» **ASSIGNMENT**: Copy verbatim the block of lines in the entries below whose first line contains "have h6 := norm_sub_far_ge (hfar" and whose last line contains "against a reflection-symmetric". Leave out all other lines.

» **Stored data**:

_ _ _ _ _ _ _

import Summits.RiemannHypothesis.RiemannHypothesis.Theorems.TiltedLandingLaw421R3GainTwoPoint
import Summits.RiemannHypothesis.RiemannHypothesis.Theorems.TiltedLandingLaw421R3GainSegment

/-!
# W-09 far branch · «FarPricing» — (E): the imaginary part of the far remainder IS the far pull (C4 kernel desk rh-idea-6 g43)

SUPPORT (K only; asserts no law; RH is NOT proved; ⟨33346⟩/⟨33347⟩ OPEN).  TWO imports, both landed: ★ «FarTwoPoint» (#1251,
`RhW08.GainTwoPoint.farList_twoPoint`: the complete far list `(aᵢ)` of a simple `R/2`-isolated state `v` with the EXACT two-point
identity `lineRem z − lineRem z' = Σ'ᵢ (1/(z − aᵢ) − 1/(z' − aᵢ))` between non-zeros of the open upper half-plane) and «GainSegment»
(#1245, for `RhW08.GainSegment.differentiableAt_lineRem`, cited by name).

CONTENT = the equality row (E) of C3's η-free sink certificate (rh-idea-3 g54 LPGAIN §1 / g55 TWOPOINT-SINK §1–§4, DESIGN NOTE 6;
named there as the ONE tree identity still missing after #1251): in the local model `Σ_u m_u·(−Im K_u(w)) = Q` — «the tilt is real».
★★ `im_lineRem_eq_farPull`: on a legal frame, for a simple isolated state `v`, at EVERY non-zero `z` of `f⁽ʲ⁾` with `0 < Im z` in the
slab `|Re z − Re v| ≤ R/3` (⊇ the axis box: `hmax < R/3`):  `Im lineRem f j v R z = Σ'ᵢ Im 1/(z − aᵢ)` (absolutely summable), over the
SAME list that carries the two-point identity and the multiplicity export (both re-exported, so one `obtain` serves a whole certificate);
at a child (`f⁽ʲ⁺¹⁾(z) = 0`) this reads `Σ'ᵢ Im 1/(z − aᵢ) = −Im((z − v)⁻¹ + (z − v̄)⁻¹) = −Q`.
PROOF (§3; one order beyond the two-point law, no Hadamard constant): `Φ := Im lineRem − pull` is locally constant on upper-half-plane
non-zeros (#1251, imaginary parts; the pulls are separately summable by `Σ 1/‖z − aᵢ‖² < ∞` and the strip `|Im aᵢ| ≤ Hs` of
`RhW08.Column.abs_im_le_of_level`), reflection-ODD (`f` real; multiplicities reflection-symmetric by `analyticOrderAt_conj_eq`), and continuous
across the real point `Re v` (no zero of `f⁽ʲ⁾` within `Im v` of it, by isolation; dominated `continuousOn_tsum`) — so `Φ = 0`.
§1 frame facts (reflection of `levelField` / `farFieldAt` / `Im lineRem`); §2 the pull series (geometry of far sources seen from the
slab, domination, ★ `farPull_summable_continuousOn`, ★ `farPull_conj`); §4 ★ `tsum_conj_eq` (re-pairing `Σ' g(āᵢ) = Σ' g(aᵢ)`: folds the
tree's list into C3's paired kernels) and ★ `tsum_nonpos_of_paired`: a reflection-PAIRED pointwise inequality `h(c) + h(c̄) ≤ 0` sums to
`Σ'ᵢ h(aᵢ) ≤ 0` over the list (the form in which C3's kernel lemma (K) is true: corner sources need their conjugates).  LEFT to the certificate's own file: (K) the closed-form kernel inequality on the far strip, (D) the datum
inequality, (S) the two real-part seam reads, and the three-line assembly to `FarFieldModulusLawBoxPl` (C3 g55 §4).
No def, no twin of an importable statement (tree facts cited by name: `lineRem_eq_farFieldAt_of_simple`, `farFieldAt_child`,
`iteratedDeriv_conj`, `analyticOrderAt_conj_eq`, `RhW08.Column.abs_im_le_of_level`, `RhW08.GainSegment.differentiableAt_lineRem`,
`RhW08.ClusterQ.R_pos_of_engine`).
-/

noncomputable section

namespace RhW08.FarPricing

open Complex Filter Topology Set
open scoped ComplexConjugate
open RhW08.Round1 RhW08.StSwap RhW08.Round2 RhW08.QuadW
open RhW08.SealSwap (PBot)
open RhW08.SealSwapQ RhW08.RateSplit RhW08.IsolatedTilt RhW08.FarStep RhW08.BurgersRate RhW08.PurseP RhW08.BurgersRateG3
open RhIdea6.G17.W07C7 RhIdea6.G17.W07C7.Rev6 RhIdea6.G18.W07C8.Law421BirthS RhIdea6.G19.W07C11.Seam
open RhIdea6.G20.W07C12.Frac RhIdea6.G20.W07C12.StColP RhW07.C12.FieldSplit RhIdea6.G21.W07C13.TentMax
open RhW07.C14.TwoSided RhW07.C14.Classes RhW07.C14.Lineage RhW07.C14.Booking
open RhW08.FLink RhW08.FLinkGain RhW08.FLinkGainSeam
open RhW08.GainTwoPoint

/-! ## §1 Frame facts: reflection of the level field, the far field and the far remainder -/

/-- (K) reflection of the level field: `φ_j(p̄) = conj φ_j(p)`. -/
theorem levelField_conj {η : ℝ} {f : ℂ → ℂ} {x₀ s hmax R Hs : ℝ} {B : ℕ} (hE : EngineHyps5 2 η f x₀ s hmax R Hs B) (j : ℕ) (p : ℂ) :
    levelField f j (conj p) = conj (levelField f j p) := by
  rw [levelField, levelField, iteratedDeriv_conj hE, iteratedDeriv_conj hE, map_div₀]

/-- (K) reflection of the far field: `farFieldAt v p̄ = conj (farFieldAt v p)` (the pair `{v, v̄}` is reflection-symmetric). -/
theorem farFieldAt_conj {η : ℝ} {f : ℂ → ℂ} {x₀ s hmax R Hs : ℝ} {B : ℕ} (hE : EngineHyps5 2 η f x₀ s hmax R Hs B) (j : ℕ) (v p : ℂ) :
    farFieldAt f j v (conj p) = conj (farFieldAt f j v p) := by
  rw [farFieldAt, farFieldAt, levelField_conj hE]
  simp only [map_sub, map_div₀, map_one, Complex.conj_conj]
  ring

/-- (K) hence, on a SIMPLE isolated state, the far remainder is reflection-odd in its imaginary part: `Im lineRem(p̄) = −Im lineRem(p)`. -/
theorem im_lineRem_conj {η : ℝ} {f : ℂ → ℂ} {x₀ s hmax R Hs : ℝ} {B : ℕ} (hE : EngineHyps5 2 η f x₀ s hmax R Hs B)
    {j : ℕ} {v : ℂ} (hFv : iteratedDeriv j f v = 0) (hs : iteratedDeriv (j + 1) f v ≠ 0) (hv0 : 0 < v.im)
    (hiso : ∀ z : ℂ, iteratedDeriv j f z = 0 → |z.re - v.re| < R / 2 → z = v ∨ z = conj v) (p : ℂ) :
    (lineRem f j v R (conj p)).im = -(lineRem f j v R p).im := by
  rw [lineRem_eq_farFieldAt_of_simple hE hFv hs hv0 hiso, lineRem_eq_farFieldAt_of_simple hE hFv hs hv0 hiso, farFieldAt_conj hE,
    Complex.conj_im]

/-! ## §2 The far pull series `p ↦ Σᵢ Im 1/(p − aᵢ)` over a far list: geometry, summability, continuity, reflection -/

/-- (K) a far source seen from the slab `|Re p − Re v| ≤ R/3` is at distance `≥ R/6`. -/
theorem norm_sub_far_ge {v p a : ℂ} {R : ℝ} (ha : R / 2 ≤ |a.re - v.re|) (hp : |p.re - v.re| ≤ R / 3) : R / 6 ≤ ‖p - a‖ := by
  have h1 : |a.re - v.re| ≤ |p.re - a.re| + |p.re - v.re| := by
    have h := abs_sub_le a.re p.re v.re
    rwa [abs_sub_comm a.re p.re] at h
  have h2 : |p.re - a.re| ≤ ‖p - a‖ := by simpa using Complex.abs_re_le_norm (p - a)
  linarith

/-- (K) … so distances to far sources from two points of the picture are comparable: `‖w − a‖ ≤ (1 + 6‖w − p‖/R)·‖p − a‖`. -/
theorem norm_sub_far_le {v w p a : ℂ} {R : ℝ} (hR : 0 < R) (ha : R / 2 ≤ |a.re - v.re|) (hp : |p.re - v.re| ≤ R / 3) :
    ‖w - a‖ ≤ (1 + 6 * ‖w - p‖ / R) * ‖p - a‖ := by
  have h6 := norm_sub_far_ge ha hp
  have htri : ‖w - a‖ ≤ ‖w - p‖ + ‖p - a‖ := norm_sub_le_norm_sub_add_norm_sub w p a
  have hk : ‖w - p‖ ≤ 6 * ‖w - p‖ / R * ‖p - a‖ := by
    rw [div_mul_eq_mul_div, le_div_iff₀ hR]
    nlinarith [norm_nonneg (w - p)]
  nlinarith [norm_nonneg (p - a)]

/-- (K) the pull of ONE far source of the strip at a slab point, dominated through the reference point `w`:
`|Im 1/(p − a)| ≤ (|Im p| + Hs)·(1 + 6‖w − p‖/R)² / ‖w − a‖²`. -/
theorem abs_im_one_div_sub_le {v w p a : ℂ} {R Hs : ℝ} (hR : 0 < R) (ha : R / 2 ≤ |a.re - v.re|) (haHs : |a.im| ≤ Hs)
    (hp : |p.re - v.re| ≤ R / 3) (hwa : w ≠ a) :
    |(1 / (p - a)).im| ≤ (|p.im| + Hs) * (1 + 6 * ‖w - p‖ / R) ^ 2 * (1 / (‖w - a‖ * ‖w - a‖)) := by
  have h6 := norm_sub_far_ge ha hp
  have hpa : 0 < ‖p - a‖ := by linarith
  have hwa' : 0 < ‖w - a‖ := norm_pos_iff.2 (sub_ne_zero.2 hwa)
  have hK := norm_sub_far_le (w := w) hR ha hp
  set K : ℝ := 1 + 6 * ‖w - p‖ / R with hKdef
  have hK0 : 0 ≤ K := by rw [hKdef]; positivity
  -- `|Im 1/(p − a)| = |Im (p − a)| / ‖p − a‖²`
  have him : |(1 / (p - a)).im| = |(p - a).im| / (‖p - a‖ * ‖p - a‖) := by
    rw [one_div, Complex.inv_im, abs_div, abs_neg, Complex.normSq_eq_norm_sq, pow_two, abs_of_pos (mul_pos hpa hpa)]
  have hnum : |(p - a).im| ≤ |p.im| + Hs := by
    rw [Complex.sub_im]
    exact (abs_sub _ _).trans (by linarith)
  -- `1/‖p − a‖² ≤ K²/‖w − a‖²`
  have hden : 1 / (‖p - a‖ * ‖p - a‖) ≤ K ^ 2 * (1 / (‖w - a‖ * ‖w - a‖)) := by
    rw [mul_one_div, div_le_div_iff₀ (mul_pos hpa hpa) (mul_pos hwa' hwa'), one_mul, pow_two]
    have h := mul_le_mul hK hK (norm_nonneg _) (mul_nonneg hK0 (norm_nonneg (p - a)))
    calc ‖w - a‖ * ‖w - a‖ ≤ K * ‖p - a‖ * (K * ‖p - a‖) := h
      _ = K * K * (‖p - a‖ * ‖p - a‖) := by ring
  have hHs0 : 0 ≤ Hs := (abs_nonneg _).trans haHs
  rw [him, div_eq_mul_one_div]
  calc |(p - a).im| * (1 / (‖p - a‖ * ‖p - a‖))
      ≤ (|p.im| + Hs) * (K ^ 2 * (1 / (‖w - a‖ * ‖w - a‖))) :=
        mul_le_mul hnum hden (by positivity) (add_nonneg (abs_nonneg _) hHs0)
    _ = (|p.im| + Hs) * K ^ 2 * (1 / (‖w - a‖ * ‖w - a‖)) := by ring

/-- ★ (K) SUMMABILITY AND CONTINUITY OF THE FAR PULL on a bounded piece `S` of the slab: if `Σᵢ 1/‖w − aᵢ‖² < ∞` at one reference
point `w ∉ {aᵢ}` (★ of «FarTwoPoint» gives this at every non-zero of the open upper half-plane), then `p ↦ Σᵢ Im 1/(p − aᵢ)` is absolutely
summable at every point of `S` and continuous on `S` (dominated convergence, `continuousOn_tsum`). -/
theorem farPull_summable_continuousOn {ι : Type} {a : ι → ℂ} {v w : ℂ} {R Hs H D : ℝ} (hR : 0 < R) (hHs : 0 ≤ Hs) (hH : 0 ≤ H)
    (hfar : ∀ i, R / 2 ≤ |(a i).re - v.re|) (hstrip : ∀ i, |(a i).im| ≤ Hs) (hwa : ∀ i, w ≠ a i)
    (hsum : Summable (fun i ↦ 1 / (‖w - a i‖ * ‖w - a i‖))) {S : Set ℂ}
    (hS : ∀ p ∈ S, |p.re - v.re| ≤ R / 3 ∧ |p.im| ≤ H ∧ ‖w - p‖ ≤ D) :
    (∀ p ∈ S, Summable (fun i ↦ (1 / (p - a i)).im)) ∧ ContinuousOn (fun p ↦ ∑' i, (1 / (p - a i)).im) S := by
  have hD : ∀ p ∈ S, 0 ≤ D := fun p hp ↦ (norm_nonneg _).trans (hS p hp).2.2
  set u : ι → ℝ := fun i ↦ (H + Hs) * (1 + 6 * D / R) ^ 2 * (1 / (‖w - a i‖ * ‖w - a i‖)) with hu
  have hus : Summable u := hsum.mul_left _
  have hbound : ∀ i, ∀ p ∈ S, ‖(1 / (p - a i)).im‖ ≤ u i := by
    intro i p hp
    obtain ⟨hpre, hpim, hpD⟩ := hS p hp
    rw [Real.norm_eq_abs]
    refine (abs_im_one_div_sub_le hR (hfar i) (hstrip i) hpre (hwa i)).trans ?_
    have hK : 1 + 6 * ‖w - p‖ / R ≤ 1 + 6 * D / R := by
      have := div_le_div_of_nonneg_right (mul_le_mul_of_nonneg_left hpD (by norm_num : (0 : ℝ) ≤ 6)) hR.le
      linarith
    have hK0 : 0 ≤ 1 + 6 * ‖w - p‖ / R := by positivity
    have hsq : (1 + 6 * ‖w - p‖ / R) ^ 2 ≤ (1 + 6 * D / R) ^ 2 := pow_le_pow_left₀ hK0 hK 2
    have hHp : |p.im| + Hs ≤ H + Hs := by linarith
    exact mul_le_mul (mul_le_mul hHp hsq (by positivity) (by positivity)) le_rfl (by positivity) (by positivity)
  refine ⟨fun p hp ↦ Summable.of_norm_bounded hus (fun i ↦ hbound i p hp), ?_⟩
  refine continuousOn_tsum (fun i ↦ ?_) hus hbound
  have hne : ∀ p ∈ S, p - a i ≠ 0 := by
    intro p hp h0
    have h6 := norm_sub_far_ge (hfar i) (hS p hp).1
    rw [h0, norm_zero] at h6
    linarith
  exact Complex.continuous_im.comp_continuousOn ((continuousOn_const).div (continuousOn_id.sub continuousOn_const) hne)

/-- ★ (K) REFLECTION-ODDNESS OF THE FAR PULL: if the list re-indexes every weighted sum as a sum over `ℂ` against a reflection-symmetric
multiplicity `n` (★ of «FarTwoPoint» exports exactly this, with `n(c̄) = n(c)` by `RhW08.FLinkGain.analyticOrderAt_conj_eq`), then
`Σᵢ Im 1/(p̄ − aᵢ) = −Σᵢ Im 1/(p − aᵢ)` — in particular the far pull VANISHES at real points. -/
theorem farPull_conj {ι : Type} {a : ι → ℂ} {n : ℂ → ℝ} (hn : ∀ c, n (conj c) = n c)
    (hexp : ∀ g : ℂ → ℝ, Summable (fun i ↦ g (a i)) → HasSum (fun c : ℂ ↦ n c * g c) (∑' i, g (a i)))
    {p : ℂ} (hp : Summable (fun i ↦ (1 / (p - a i)).im)) (hcp : Summable (fun i ↦ (1 / (conj p - a i)).im)) :
    ∑' i, (1 / (conj p - a i)).im = -∑' i, (1 / (p - a i)).im := by
  rw [← (hexp (fun c ↦ (1 / (p - c)).im) hp).tsum_eq, ← (hexp (fun c ↦ (1 / (conj p - c)).im) hcp).tsum_eq, ← tsum_neg,
    ← Equiv.tsum_eq Complex.conjCLE.toEquiv (fun c ↦ n c * (1 / (conj p - c)).im)]
  refine tsum_congr fun c ↦ ?_
  have hc : (Complex.conjCLE.toEquiv c : ℂ) = conj c := rfl
  rw [hc, hn, ← map_sub, ← map_one conj, ← map_div₀, Complex.conj_im, map_one]
  ring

_ _ _ _ _ _ _

» **FINISHED EXERCISE**:
    have h6 := norm_sub_far_ge (hfar i) (hS p hp).1
    rw [h0, norm_zero] at h6
    linarith
  exact Complex.continuous_im.comp_continuousOn ((continuousOn_const).div (continuousOn_id.sub continuousOn_const) hne)

/-- ★ (K) REFLECTION-ODDNESS OF THE FAR PULL: if the list re-indexes every weighted sum as a sum over `ℂ` against a reflection-symmetric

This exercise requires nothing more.